## DATA UNDER STUDY
import Mathlib
import Summits.Ventures.PercRepro2.PMK5Deg3Kernel
import Summits.Ventures.PercRepro2.PMK5Deg3LitsA1UB

/-!
# The slice certificates of the triple `(a₁, u, b) = (1, 3, 4)`, part 1: the slices `(0, 0), (0, 1), (0, 2), (0, 3)`
(blind cell PercRepro2, mine-2 g27; `PMK5Deg3Kernel.lean`, literals `PMK5Deg3LitsA1UB.lean`)

One `decide +kernel` per slice `(j₁, j₂)` of the profile digits of the `a₃`-edges `11`, `12`: `kNegS ≤ kPosS`,
`Nat.land (kPosS − kNegS) mask = 0`, `Nat.land kNegS mask = 0` on the `4^11`-digit slice numbers built from the
table literals — every typed three-copy class sum of `K₃` on `K₅ + {a₃a₁, a₃u, a₃b}` with those two digits is `≥ 0`.
Census twin: kit j260972 (M2-63, two own codes, 0 negative class sums on every triple).
-/

namespace Summit.Ventures.PercRepro2

namespace Deg3

set_option maxHeartbeats 0 in
set_option maxRecDepth 100000 in
/-- The slice `(0, 0)` of the triple `(1, 3, 4)`. -/
theorem certS_a1ub_00 : CertS La1ub 0 0 := by
  unfold CertS
  decide +kernel

set_option maxHeartbeats 0 in
set_option maxRecDepth 100000 in
/-- The slice `(0, 1)` of the triple `(1, 3, 4)`. -/
theorem certS_a1ub_01 : CertS La1ub 0 1 := by
  unfold CertS
  decide +kernel

set_option maxHeartbeats 0 in
set_option maxRecDepth 100000 in
/-- The slice `(0, 2)` of the triple `(1, 3, 4)`. -/
theorem certS_a1ub_02 : CertS La1ub 0 2 := by
  unfold CertS
  decide +kernel

set_option maxHeartbeats 0 in
set_option maxRecDepth 100000 in
/-- The slice `(0, 3)` of the triple `(1, 3, 4)`. -/
theorem certS_a1ub_03 : CertS La1ub 0 3 := by
  unfold CertS
  decide +kernel

end Deg3

end Summit.Ventures.PercRepro2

## WHAT TO DO
Quote only the lines from the line containing "Census twin: kit" through the end of the entries, keeping the first and the last.

## RESULT OF THIS TASK
Census twin: kit j260972 (M2-63, two own codes, 0 negative class sums on every triple).
-/

namespace Summit.Ventures.PercRepro2

namespace Deg3

set_option maxHeartbeats 0 in
set_option maxRecDepth 100000 in
/-- The slice `(0, 0)` of the triple `(1, 3, 4)`. -/
theorem certS_a1ub_00 : CertS La1ub 0 0 := by
  unfold CertS
  decide +kernel

set_option maxHeartbeats 0 in
set_option maxRecDepth 100000 in
/-- The slice `(0, 1)` of the triple `(1, 3, 4)`. -/
theorem certS_a1ub_01 : CertS La1ub 0 1 := by
  unfold CertS
  decide +kernel

set_option maxHeartbeats 0 in
set_option maxRecDepth 100000 in
/-- The slice `(0, 2)` of the triple `(1, 3, 4)`. -/
theorem certS_a1ub_02 : CertS La1ub 0 2 := by
  unfold CertS
  decide +kernel

set_option maxHeartbeats 0 in
set_option maxRecDepth 100000 in
/-- The slice `(0, 3)` of the triple `(1, 3, 4)`. -/
theorem certS_a1ub_03 : CertS La1ub 0 3 := by
  unfold CertS
  decide +kernel

end Deg3

end Summit.Ventures.PercRepro2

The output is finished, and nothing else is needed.